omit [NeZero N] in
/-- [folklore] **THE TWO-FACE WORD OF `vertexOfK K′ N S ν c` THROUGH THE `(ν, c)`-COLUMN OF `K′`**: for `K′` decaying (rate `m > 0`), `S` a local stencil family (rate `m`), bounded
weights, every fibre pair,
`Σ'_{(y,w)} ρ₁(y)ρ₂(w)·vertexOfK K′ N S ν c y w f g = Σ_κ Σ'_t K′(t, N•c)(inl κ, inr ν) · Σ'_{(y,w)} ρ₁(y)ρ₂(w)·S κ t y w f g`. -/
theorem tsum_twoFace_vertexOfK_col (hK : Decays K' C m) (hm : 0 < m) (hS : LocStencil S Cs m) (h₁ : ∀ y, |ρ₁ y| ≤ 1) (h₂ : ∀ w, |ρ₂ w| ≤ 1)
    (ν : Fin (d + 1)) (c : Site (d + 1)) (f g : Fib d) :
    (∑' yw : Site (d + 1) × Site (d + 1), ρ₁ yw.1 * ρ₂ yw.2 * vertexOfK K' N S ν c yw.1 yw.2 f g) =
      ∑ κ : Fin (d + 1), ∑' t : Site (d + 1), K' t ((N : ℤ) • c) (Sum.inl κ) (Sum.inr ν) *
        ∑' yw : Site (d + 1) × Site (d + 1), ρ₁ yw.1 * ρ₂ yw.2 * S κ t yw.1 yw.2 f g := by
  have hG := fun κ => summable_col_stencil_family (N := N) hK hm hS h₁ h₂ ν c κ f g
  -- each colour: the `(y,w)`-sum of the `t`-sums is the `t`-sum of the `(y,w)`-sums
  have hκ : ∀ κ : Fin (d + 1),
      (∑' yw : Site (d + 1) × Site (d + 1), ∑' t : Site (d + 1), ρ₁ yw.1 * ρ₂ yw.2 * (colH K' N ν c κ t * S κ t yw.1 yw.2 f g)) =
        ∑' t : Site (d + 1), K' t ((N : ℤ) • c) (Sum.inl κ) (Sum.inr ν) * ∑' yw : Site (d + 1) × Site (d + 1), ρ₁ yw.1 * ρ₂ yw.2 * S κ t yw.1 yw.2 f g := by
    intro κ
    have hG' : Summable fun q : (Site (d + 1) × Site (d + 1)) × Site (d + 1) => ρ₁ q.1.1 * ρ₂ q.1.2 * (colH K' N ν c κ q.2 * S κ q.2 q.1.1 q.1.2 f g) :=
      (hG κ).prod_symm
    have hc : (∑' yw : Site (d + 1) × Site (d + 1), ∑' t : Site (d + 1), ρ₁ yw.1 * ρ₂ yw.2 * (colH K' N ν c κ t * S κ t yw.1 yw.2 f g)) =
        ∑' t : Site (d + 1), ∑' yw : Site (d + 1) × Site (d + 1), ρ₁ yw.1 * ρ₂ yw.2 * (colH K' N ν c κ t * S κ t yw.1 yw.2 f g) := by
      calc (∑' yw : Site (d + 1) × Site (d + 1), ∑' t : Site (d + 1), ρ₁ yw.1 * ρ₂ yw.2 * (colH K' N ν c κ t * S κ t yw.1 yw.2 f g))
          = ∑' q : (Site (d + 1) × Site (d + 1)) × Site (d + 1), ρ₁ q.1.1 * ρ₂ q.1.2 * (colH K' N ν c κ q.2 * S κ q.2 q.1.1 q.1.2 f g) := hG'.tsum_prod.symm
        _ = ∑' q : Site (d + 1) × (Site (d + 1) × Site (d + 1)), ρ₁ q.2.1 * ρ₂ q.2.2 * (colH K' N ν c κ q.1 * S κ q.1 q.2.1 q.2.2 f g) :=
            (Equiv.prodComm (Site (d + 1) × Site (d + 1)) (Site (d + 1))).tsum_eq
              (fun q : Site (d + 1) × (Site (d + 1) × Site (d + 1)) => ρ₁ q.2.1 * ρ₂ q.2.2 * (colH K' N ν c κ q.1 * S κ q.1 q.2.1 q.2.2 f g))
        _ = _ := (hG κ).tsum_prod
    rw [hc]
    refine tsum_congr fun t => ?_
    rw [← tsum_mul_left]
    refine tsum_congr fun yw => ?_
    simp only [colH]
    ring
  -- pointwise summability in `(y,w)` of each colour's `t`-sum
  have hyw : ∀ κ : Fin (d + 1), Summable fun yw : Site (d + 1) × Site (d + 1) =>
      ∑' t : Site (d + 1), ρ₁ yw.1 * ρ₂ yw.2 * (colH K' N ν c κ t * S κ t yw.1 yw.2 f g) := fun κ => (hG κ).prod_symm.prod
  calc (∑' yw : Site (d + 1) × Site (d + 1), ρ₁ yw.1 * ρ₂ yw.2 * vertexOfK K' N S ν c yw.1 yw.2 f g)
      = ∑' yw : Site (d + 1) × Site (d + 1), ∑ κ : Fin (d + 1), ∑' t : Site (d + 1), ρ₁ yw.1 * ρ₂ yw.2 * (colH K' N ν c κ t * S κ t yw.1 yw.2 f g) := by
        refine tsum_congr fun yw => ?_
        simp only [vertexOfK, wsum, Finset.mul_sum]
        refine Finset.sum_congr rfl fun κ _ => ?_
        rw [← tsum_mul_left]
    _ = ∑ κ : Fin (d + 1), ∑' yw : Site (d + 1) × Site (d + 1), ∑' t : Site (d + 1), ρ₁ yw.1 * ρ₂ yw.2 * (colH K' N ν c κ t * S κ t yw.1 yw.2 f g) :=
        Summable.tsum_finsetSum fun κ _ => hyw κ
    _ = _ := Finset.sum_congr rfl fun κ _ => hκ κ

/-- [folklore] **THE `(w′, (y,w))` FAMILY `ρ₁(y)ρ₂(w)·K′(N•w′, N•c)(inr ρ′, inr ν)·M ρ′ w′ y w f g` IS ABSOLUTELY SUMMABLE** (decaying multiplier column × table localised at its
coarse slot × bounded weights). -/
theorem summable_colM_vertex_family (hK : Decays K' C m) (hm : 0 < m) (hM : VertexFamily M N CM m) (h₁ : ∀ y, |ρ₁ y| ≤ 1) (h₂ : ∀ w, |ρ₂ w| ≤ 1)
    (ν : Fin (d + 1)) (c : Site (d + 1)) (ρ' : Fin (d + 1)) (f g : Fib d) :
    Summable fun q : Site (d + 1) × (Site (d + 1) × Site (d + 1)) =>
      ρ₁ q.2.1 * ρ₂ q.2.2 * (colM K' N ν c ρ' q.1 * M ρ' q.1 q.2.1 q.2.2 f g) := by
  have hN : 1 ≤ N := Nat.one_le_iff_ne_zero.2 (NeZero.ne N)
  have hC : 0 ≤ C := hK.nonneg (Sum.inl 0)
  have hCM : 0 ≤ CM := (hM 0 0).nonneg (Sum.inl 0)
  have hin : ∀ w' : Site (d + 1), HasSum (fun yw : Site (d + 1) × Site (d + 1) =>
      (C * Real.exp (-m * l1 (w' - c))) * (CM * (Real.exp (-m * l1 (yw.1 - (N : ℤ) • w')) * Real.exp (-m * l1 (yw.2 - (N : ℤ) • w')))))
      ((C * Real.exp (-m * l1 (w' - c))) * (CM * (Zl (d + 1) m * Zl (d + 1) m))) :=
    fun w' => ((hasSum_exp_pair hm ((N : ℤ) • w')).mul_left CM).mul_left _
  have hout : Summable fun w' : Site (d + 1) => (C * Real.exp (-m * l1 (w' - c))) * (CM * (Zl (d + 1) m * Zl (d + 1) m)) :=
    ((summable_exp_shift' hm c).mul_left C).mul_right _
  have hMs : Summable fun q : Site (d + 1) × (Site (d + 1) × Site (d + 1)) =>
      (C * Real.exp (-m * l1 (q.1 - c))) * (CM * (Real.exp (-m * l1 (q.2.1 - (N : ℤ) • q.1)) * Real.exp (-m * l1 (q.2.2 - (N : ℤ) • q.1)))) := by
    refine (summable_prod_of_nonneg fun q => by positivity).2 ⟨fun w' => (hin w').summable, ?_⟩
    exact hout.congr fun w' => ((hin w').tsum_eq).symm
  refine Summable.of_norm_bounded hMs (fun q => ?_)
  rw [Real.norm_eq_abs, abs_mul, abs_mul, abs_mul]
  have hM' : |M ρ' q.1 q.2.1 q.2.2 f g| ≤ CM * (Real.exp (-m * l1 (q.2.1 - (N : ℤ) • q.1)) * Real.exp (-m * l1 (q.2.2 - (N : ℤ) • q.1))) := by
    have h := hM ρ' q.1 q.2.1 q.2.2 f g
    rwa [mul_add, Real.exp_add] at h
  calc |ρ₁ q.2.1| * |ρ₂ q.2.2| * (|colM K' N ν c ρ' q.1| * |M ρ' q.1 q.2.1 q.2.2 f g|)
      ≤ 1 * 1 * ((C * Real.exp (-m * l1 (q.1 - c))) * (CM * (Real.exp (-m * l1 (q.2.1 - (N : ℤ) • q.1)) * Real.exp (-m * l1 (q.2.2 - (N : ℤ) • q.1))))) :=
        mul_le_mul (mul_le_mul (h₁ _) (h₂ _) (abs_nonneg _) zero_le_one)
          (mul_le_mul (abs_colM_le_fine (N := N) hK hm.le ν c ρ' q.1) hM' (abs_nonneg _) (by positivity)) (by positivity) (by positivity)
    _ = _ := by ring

▶ [Activity]
Restate word for word the entries above, starting at the line with "1)), ρ₁ q.2.1" and ending at the line with "coarse slot × bounded weights). -/", inclusive, and no others.

▶ [Result of the task]
        _ = ∑' q : Site (d + 1) × (Site (d + 1) × Site (d + 1)), ρ₁ q.2.1 * ρ₂ q.2.2 * (colH K' N ν c κ q.1 * S κ q.1 q.2.1 q.2.2 f g) :=
            (Equiv.prodComm (Site (d + 1) × Site (d + 1)) (Site (d + 1))).tsum_eq
              (fun q : Site (d + 1) × (Site (d + 1) × Site (d + 1)) => ρ₁ q.2.1 * ρ₂ q.2.2 * (colH K' N ν c κ q.1 * S κ q.1 q.2.1 q.2.2 f g))
        _ = _ := (hG κ).tsum_prod
    rw [hc]
    refine tsum_congr fun t => ?_
    rw [← tsum_mul_left]
    refine tsum_congr fun yw => ?_
    simp only [colH]
    ring
  -- pointwise summability in `(y,w)` of each colour's `t`-sum
  have hyw : ∀ κ : Fin (d + 1), Summable fun yw : Site (d + 1) × Site (d + 1) =>
      ∑' t : Site (d + 1), ρ₁ yw.1 * ρ₂ yw.2 * (colH K' N ν c κ t * S κ t yw.1 yw.2 f g) := fun κ => (hG κ).prod_symm.prod
  calc (∑' yw : Site (d + 1) × Site (d + 1), ρ₁ yw.1 * ρ₂ yw.2 * vertexOfK K' N S ν c yw.1 yw.2 f g)
      = ∑' yw : Site (d + 1) × Site (d + 1), ∑ κ : Fin (d + 1), ∑' t : Site (d + 1), ρ₁ yw.1 * ρ₂ yw.2 * (colH K' N ν c κ t * S κ t yw.1 yw.2 f g) := by
        refine tsum_congr fun yw => ?_
        simp only [vertexOfK, wsum, Finset.mul_sum]
        refine Finset.sum_congr rfl fun κ _ => ?_
        rw [← tsum_mul_left]
    _ = ∑ κ : Fin (d + 1), ∑' yw : Site (d + 1) × Site (d + 1), ∑' t : Site (d + 1), ρ₁ yw.1 * ρ₂ yw.2 * (colH K' N ν c κ t * S κ t yw.1 yw.2 f g) :=
        Summable.tsum_finsetSum fun κ _ => hyw κ
    _ = _ := Finset.sum_congr rfl fun κ _ => hκ κ

/-- [folklore] **THE `(w′, (y,w))` FAMILY `ρ₁(y)ρ₂(w)·K′(N•w′, N•c)(inr ρ′, inr ν)·M ρ′ w′ y w f g` IS ABSOLUTELY SUMMABLE** (decaying multiplier column × table localised at its
coarse slot × bounded weights). -/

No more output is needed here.